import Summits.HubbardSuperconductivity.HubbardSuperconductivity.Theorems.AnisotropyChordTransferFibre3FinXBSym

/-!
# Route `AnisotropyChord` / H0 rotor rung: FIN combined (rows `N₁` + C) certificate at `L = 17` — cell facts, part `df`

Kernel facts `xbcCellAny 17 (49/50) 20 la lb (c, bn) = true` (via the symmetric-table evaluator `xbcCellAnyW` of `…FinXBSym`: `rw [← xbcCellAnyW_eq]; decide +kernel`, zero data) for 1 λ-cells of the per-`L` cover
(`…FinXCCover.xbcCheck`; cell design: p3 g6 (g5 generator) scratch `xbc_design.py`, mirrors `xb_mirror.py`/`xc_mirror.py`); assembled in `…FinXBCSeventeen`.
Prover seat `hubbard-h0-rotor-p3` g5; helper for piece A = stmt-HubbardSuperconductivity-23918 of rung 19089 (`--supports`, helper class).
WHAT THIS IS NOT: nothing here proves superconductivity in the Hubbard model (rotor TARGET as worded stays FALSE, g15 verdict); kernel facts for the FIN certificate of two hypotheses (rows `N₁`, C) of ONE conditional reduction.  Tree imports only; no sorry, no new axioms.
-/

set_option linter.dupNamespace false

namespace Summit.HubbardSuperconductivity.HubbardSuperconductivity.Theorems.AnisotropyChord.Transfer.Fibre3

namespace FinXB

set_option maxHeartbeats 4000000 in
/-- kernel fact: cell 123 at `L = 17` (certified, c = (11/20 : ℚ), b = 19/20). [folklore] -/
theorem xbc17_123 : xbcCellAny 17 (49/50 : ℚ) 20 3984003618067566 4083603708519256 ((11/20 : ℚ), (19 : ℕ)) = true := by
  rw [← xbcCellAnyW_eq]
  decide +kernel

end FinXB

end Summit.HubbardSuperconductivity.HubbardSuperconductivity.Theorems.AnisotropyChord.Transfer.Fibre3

● ● ● ● ● ● ●

WORK REQUIRED: All that belongs in the answer is the run of lines above from the line containing "17 (49/50) 20" through the line containing "19/20). [folklore] -/", exactly as written.

WRITTEN SOLUTION:
Kernel facts `xbcCellAny 17 (49/50) 20 la lb (c, bn) = true` (via the symmetric-table evaluator `xbcCellAnyW` of `…FinXBSym`: `rw [← xbcCellAnyW_eq]; decide +kernel`, zero data) for 1 λ-cells of the per-`L` cover
(`…FinXCCover.xbcCheck`; cell design: p3 g6 (g5 generator) scratch `xbc_design.py`, mirrors `xb_mirror.py`/`xc_mirror.py`); assembled in `…FinXBCSeventeen`.
Prover seat `hubbard-h0-rotor-p3` g5; helper for piece A = stmt-HubbardSuperconductivity-23918 of rung 19089 (`--supports`, helper class).
WHAT THIS IS NOT: nothing here proves superconductivity in the Hubbard model (rotor TARGET as worded stays FALSE, g15 verdict); kernel facts for the FIN certificate of two hypotheses (rows `N₁`, C) of ONE conditional reduction.  Tree imports only; no sorry, no new axioms.
-/

set_option linter.dupNamespace false

namespace Summit.HubbardSuperconductivity.HubbardSuperconductivity.Theorems.AnisotropyChord.Transfer.Fibre3

namespace FinXB

set_option maxHeartbeats 4000000 in
/-- kernel fact: cell 123 at `L = 17` (certified, c = (11/20 : ℚ), b = 19/20). [folklore] -/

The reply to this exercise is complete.